Supplied material =>
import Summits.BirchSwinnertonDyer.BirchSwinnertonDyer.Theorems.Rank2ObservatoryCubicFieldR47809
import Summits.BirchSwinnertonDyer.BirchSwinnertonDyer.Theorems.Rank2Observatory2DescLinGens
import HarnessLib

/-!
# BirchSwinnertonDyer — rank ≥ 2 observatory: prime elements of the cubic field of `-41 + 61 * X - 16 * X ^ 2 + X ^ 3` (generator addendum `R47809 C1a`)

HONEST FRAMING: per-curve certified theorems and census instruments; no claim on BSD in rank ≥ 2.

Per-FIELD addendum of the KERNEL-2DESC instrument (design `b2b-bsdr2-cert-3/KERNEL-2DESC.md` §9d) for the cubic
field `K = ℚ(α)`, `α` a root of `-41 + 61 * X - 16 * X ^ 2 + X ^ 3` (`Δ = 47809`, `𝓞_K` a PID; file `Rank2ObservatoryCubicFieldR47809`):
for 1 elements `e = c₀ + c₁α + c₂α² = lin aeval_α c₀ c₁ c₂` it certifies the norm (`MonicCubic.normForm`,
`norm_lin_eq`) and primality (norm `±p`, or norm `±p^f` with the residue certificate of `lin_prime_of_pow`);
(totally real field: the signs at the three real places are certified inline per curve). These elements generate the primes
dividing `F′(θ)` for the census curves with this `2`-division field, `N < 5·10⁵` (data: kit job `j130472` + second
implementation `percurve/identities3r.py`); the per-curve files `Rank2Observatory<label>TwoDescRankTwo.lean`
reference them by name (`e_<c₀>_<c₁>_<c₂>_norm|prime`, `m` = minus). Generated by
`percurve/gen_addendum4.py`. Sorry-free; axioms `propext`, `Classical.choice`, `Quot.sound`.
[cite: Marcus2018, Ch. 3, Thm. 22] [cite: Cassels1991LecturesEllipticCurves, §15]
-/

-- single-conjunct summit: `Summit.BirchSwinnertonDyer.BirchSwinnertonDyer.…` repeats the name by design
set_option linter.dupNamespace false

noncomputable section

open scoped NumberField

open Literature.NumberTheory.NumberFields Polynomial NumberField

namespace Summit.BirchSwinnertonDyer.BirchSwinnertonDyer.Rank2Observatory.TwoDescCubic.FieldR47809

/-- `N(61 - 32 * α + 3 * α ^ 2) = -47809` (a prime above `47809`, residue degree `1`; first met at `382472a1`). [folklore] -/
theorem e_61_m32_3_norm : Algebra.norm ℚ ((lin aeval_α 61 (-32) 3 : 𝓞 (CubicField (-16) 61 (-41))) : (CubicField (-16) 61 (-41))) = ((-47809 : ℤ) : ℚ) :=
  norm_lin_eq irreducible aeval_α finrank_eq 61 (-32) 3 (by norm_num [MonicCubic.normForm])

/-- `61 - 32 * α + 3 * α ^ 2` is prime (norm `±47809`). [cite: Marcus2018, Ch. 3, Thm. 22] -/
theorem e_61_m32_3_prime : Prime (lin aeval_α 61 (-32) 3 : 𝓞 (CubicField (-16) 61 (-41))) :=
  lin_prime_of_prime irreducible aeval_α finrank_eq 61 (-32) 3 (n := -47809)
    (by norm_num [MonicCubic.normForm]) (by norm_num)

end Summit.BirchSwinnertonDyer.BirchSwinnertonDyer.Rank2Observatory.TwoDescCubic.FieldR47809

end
--
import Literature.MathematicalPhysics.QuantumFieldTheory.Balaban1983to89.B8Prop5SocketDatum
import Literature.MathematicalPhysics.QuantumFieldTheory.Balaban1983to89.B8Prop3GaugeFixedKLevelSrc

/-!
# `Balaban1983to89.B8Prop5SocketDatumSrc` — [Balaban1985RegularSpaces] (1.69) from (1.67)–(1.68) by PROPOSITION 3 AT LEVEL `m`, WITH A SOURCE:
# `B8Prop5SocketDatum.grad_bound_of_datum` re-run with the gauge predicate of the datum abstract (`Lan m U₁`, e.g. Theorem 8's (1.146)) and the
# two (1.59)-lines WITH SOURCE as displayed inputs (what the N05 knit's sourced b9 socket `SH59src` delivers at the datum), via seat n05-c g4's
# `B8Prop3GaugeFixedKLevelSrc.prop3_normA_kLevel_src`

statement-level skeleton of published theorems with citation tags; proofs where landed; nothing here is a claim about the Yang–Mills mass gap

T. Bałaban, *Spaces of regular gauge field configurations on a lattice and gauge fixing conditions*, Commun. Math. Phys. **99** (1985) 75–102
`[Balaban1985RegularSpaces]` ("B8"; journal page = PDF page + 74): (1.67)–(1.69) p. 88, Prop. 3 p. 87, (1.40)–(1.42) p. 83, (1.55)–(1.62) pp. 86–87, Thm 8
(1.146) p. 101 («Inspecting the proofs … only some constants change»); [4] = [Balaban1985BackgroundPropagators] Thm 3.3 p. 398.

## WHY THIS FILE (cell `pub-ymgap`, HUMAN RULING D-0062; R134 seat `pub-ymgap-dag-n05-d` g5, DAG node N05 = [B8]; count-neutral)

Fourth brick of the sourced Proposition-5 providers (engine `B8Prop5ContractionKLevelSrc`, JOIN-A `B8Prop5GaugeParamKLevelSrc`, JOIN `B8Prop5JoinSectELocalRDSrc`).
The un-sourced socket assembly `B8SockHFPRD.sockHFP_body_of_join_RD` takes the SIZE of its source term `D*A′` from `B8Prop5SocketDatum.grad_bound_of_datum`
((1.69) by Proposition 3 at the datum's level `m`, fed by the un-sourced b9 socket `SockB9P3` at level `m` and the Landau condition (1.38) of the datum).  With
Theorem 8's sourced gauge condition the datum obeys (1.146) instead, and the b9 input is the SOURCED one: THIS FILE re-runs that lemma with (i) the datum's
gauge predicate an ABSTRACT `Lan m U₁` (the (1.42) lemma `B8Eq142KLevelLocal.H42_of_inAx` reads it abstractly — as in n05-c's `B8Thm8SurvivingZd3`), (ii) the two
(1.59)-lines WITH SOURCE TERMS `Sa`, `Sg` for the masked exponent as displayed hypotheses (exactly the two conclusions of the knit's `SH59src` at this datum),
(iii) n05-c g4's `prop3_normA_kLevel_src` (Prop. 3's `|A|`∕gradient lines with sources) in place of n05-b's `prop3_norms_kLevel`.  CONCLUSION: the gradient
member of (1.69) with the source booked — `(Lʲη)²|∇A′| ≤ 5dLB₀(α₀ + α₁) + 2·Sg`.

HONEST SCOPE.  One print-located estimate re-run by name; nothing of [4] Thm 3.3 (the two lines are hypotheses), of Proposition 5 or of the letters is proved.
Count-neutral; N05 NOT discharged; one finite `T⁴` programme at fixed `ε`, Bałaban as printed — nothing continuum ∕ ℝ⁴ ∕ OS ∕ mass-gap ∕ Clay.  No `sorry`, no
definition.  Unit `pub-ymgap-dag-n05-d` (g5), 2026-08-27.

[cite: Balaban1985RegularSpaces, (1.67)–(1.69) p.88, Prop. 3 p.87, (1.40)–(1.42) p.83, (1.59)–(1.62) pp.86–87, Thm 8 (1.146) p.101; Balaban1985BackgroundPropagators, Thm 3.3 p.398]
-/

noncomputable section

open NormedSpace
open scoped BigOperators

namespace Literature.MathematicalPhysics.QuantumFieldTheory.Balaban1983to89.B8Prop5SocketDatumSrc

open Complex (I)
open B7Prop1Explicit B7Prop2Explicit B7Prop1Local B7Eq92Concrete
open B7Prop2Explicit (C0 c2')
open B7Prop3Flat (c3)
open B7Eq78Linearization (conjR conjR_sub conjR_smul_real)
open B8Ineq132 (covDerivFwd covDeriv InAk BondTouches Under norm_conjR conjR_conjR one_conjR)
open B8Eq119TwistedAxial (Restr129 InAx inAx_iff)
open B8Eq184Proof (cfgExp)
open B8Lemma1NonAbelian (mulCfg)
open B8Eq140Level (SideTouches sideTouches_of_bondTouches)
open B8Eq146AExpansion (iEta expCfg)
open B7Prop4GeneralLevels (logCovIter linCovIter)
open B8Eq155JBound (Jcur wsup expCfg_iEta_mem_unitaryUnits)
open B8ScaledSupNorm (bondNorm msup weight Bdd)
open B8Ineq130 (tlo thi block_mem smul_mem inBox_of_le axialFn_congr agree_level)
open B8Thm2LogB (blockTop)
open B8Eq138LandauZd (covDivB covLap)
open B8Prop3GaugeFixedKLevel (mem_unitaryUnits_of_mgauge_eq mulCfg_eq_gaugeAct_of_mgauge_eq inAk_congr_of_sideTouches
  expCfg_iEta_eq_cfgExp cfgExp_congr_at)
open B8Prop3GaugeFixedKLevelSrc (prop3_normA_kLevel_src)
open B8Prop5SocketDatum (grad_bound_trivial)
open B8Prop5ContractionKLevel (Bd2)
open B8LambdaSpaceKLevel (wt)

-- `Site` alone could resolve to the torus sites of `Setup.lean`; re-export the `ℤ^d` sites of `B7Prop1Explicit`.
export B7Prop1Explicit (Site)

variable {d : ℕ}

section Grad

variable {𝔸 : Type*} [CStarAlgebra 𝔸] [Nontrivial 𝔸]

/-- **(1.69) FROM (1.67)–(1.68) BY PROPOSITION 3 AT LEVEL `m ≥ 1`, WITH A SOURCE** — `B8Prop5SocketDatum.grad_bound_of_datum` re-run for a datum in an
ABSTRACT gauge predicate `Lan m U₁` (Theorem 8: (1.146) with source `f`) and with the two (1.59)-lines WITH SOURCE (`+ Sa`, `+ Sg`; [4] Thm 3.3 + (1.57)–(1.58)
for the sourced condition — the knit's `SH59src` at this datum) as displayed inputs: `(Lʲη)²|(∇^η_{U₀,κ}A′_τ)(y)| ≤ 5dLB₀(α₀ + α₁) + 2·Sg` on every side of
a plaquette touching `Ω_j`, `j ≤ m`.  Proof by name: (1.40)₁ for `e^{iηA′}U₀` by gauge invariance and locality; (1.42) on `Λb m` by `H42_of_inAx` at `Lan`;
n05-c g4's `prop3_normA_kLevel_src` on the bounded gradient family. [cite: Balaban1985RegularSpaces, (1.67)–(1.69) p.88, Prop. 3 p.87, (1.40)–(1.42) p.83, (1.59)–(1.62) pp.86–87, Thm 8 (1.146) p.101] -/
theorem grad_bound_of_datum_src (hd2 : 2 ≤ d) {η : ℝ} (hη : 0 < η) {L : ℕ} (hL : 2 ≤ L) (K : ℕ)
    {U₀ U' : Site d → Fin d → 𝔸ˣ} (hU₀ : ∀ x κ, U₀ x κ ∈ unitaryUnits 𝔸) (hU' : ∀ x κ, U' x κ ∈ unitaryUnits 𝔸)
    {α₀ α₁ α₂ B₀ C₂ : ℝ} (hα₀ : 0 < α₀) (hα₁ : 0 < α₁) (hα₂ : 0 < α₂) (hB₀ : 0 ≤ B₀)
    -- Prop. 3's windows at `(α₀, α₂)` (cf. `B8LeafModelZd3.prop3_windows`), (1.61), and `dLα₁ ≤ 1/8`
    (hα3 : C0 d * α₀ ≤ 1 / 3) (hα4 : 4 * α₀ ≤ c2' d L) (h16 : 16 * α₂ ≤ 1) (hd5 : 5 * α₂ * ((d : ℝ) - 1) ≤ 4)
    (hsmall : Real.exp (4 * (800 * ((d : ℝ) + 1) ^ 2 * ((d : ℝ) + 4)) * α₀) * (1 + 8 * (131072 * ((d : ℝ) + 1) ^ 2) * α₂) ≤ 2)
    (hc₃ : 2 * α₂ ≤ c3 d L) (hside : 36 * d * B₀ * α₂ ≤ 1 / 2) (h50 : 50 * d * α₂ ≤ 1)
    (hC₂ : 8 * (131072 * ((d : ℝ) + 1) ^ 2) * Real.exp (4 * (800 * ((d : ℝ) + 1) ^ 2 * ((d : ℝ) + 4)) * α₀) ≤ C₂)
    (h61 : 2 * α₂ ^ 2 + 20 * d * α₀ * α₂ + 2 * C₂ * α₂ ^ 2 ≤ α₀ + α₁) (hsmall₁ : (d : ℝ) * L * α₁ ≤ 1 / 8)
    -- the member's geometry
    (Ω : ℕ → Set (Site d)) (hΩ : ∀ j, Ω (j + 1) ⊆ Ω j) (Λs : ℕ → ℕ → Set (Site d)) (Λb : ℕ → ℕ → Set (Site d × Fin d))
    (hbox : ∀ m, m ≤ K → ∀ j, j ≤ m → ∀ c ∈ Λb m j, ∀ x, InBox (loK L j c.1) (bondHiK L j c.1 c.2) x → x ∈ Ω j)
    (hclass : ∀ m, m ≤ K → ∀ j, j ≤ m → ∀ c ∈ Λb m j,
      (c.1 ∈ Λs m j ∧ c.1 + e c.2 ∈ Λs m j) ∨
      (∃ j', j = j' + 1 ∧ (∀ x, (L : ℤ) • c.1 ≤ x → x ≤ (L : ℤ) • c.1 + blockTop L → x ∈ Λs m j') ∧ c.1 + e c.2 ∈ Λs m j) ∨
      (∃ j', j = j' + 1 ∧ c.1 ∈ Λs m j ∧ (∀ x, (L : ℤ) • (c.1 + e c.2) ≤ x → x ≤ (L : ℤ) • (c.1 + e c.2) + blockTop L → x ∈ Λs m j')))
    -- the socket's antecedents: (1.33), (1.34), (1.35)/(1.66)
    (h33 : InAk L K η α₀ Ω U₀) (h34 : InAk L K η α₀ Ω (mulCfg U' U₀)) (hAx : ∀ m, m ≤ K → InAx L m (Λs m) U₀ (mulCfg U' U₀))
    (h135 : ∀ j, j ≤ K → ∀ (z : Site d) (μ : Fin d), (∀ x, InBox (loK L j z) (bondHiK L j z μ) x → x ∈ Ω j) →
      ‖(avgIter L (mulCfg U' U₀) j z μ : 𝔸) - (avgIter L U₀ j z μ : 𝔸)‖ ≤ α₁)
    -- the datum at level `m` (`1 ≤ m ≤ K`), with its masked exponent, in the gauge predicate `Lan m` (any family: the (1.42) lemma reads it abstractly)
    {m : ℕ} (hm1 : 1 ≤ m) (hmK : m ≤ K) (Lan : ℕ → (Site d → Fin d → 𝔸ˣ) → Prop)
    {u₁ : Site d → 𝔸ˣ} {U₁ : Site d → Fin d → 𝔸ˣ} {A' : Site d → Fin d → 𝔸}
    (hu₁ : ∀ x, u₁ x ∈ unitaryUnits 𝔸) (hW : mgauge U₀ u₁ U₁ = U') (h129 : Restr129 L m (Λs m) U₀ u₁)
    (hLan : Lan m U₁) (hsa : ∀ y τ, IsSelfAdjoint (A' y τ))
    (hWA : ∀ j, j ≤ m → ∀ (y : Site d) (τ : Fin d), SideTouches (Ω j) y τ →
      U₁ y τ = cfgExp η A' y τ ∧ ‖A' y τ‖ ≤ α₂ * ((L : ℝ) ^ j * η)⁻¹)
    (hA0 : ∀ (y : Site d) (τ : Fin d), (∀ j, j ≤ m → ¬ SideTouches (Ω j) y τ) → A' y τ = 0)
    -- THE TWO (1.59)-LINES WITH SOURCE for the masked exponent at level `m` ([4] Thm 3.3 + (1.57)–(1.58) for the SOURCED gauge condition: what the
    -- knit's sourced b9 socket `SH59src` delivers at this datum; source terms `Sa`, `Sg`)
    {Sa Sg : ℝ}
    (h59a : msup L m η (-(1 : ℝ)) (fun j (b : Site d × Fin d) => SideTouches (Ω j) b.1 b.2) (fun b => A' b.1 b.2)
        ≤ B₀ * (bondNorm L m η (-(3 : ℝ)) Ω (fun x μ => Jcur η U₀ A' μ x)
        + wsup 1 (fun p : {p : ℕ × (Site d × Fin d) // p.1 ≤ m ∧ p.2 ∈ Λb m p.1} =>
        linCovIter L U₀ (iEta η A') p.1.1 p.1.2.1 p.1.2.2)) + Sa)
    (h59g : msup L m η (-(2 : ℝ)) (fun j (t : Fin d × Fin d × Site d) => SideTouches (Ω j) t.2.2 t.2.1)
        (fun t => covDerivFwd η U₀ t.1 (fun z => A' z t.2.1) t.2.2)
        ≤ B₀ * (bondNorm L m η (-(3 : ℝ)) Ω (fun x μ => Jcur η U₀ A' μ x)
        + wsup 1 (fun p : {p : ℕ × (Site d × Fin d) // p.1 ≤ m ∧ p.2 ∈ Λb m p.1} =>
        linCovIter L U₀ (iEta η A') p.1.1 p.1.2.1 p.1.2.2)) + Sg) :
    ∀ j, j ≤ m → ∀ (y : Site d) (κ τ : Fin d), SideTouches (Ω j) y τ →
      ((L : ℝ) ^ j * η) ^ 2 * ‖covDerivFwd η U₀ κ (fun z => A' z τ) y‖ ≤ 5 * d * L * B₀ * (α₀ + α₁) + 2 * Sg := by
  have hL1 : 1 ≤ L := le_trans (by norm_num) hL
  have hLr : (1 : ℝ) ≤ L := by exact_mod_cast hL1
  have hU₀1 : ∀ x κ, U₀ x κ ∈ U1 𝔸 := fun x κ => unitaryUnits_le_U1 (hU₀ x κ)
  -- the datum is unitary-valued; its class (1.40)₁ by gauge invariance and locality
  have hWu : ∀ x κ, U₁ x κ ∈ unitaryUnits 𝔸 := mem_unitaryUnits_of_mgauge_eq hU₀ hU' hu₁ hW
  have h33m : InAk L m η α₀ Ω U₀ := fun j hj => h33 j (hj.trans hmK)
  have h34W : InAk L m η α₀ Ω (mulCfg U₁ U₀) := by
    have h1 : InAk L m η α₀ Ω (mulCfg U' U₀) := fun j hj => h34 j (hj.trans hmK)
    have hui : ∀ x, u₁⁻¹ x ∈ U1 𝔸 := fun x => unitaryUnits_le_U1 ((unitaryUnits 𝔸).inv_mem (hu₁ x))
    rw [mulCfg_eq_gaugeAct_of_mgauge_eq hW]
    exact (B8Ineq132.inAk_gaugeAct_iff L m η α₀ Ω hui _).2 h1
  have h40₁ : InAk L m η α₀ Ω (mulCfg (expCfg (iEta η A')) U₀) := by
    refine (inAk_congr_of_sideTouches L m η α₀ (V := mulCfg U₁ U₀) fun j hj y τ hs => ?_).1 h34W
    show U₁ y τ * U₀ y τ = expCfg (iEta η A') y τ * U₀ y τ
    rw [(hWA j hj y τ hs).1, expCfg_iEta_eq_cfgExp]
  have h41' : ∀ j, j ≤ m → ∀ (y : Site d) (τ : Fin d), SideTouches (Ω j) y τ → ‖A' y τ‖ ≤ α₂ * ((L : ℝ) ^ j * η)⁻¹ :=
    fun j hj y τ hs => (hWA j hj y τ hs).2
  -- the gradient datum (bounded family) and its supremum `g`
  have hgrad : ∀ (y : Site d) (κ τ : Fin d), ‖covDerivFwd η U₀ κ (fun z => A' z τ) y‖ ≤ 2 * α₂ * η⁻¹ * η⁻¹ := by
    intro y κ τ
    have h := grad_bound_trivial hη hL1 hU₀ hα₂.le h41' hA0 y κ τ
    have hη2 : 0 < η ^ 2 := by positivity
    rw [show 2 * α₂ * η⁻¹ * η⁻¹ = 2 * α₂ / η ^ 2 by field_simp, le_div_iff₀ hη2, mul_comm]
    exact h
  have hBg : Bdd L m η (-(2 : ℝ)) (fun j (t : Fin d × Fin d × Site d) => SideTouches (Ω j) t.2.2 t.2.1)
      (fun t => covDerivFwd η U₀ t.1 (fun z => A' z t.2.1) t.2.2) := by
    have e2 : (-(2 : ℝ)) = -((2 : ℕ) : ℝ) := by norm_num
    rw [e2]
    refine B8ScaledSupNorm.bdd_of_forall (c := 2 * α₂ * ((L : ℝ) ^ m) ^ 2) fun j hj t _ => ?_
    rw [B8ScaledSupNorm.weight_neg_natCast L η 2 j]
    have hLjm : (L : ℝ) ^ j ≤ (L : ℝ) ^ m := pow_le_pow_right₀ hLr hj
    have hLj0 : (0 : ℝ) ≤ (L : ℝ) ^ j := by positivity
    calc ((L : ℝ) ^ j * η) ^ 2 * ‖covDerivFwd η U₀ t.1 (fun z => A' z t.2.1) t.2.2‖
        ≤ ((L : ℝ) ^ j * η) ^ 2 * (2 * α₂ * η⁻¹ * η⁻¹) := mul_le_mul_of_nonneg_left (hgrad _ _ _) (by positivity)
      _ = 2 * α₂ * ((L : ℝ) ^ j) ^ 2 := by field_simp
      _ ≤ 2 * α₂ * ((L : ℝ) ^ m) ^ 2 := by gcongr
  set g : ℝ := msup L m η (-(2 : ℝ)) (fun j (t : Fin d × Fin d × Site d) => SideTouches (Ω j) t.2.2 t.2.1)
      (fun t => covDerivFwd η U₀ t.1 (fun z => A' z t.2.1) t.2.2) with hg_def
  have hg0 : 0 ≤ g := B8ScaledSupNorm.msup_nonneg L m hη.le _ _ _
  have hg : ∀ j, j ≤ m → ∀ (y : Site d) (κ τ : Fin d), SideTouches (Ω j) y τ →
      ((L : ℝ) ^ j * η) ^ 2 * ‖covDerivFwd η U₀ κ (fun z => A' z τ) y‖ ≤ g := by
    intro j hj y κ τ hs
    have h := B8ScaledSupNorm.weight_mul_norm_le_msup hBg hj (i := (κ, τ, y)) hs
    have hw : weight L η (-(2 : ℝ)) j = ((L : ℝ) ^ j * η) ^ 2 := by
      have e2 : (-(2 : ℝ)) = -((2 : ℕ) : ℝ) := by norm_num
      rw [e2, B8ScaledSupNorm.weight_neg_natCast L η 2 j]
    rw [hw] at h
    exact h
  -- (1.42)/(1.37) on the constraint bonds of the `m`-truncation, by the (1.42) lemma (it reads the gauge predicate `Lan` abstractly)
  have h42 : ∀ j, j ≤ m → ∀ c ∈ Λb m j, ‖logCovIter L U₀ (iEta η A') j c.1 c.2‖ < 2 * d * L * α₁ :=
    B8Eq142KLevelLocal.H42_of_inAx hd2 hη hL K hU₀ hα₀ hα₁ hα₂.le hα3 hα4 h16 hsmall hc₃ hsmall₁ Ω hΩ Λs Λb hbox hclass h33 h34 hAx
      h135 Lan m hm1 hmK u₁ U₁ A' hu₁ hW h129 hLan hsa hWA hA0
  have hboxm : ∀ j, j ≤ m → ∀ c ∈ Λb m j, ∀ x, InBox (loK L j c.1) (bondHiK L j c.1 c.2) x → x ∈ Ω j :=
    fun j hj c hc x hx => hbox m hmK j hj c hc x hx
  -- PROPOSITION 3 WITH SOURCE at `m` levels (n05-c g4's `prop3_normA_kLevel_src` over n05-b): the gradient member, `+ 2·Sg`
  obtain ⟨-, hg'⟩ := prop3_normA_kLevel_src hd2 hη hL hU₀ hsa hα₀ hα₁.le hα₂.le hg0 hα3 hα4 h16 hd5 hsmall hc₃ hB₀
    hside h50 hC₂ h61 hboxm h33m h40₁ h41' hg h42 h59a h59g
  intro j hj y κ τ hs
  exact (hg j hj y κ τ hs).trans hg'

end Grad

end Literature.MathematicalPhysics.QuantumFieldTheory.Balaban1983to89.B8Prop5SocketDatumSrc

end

What to work on => Reproduce exactly, and only, the part of the listing above that begins at the line with "have hLr : (1" and goes on through the line with "have hWu : ∀".

Problem solution =>
  have hLr : (1 : ℝ) ≤ L := by exact_mod_cast hL1
  have hU₀1 : ∀ x κ, U₀ x κ ∈ U1 𝔸 := fun x κ => unitaryUnits_le_U1 (hU₀ x κ)
  -- the datum is unitary-valued; its class (1.40)₁ by gauge invariance and locality
  have hWu : ∀ x κ, U₁ x κ ∈ unitaryUnits 𝔸 := mem_unitaryUnits_of_mgauge_eq hU₀ hU' hu₁ hW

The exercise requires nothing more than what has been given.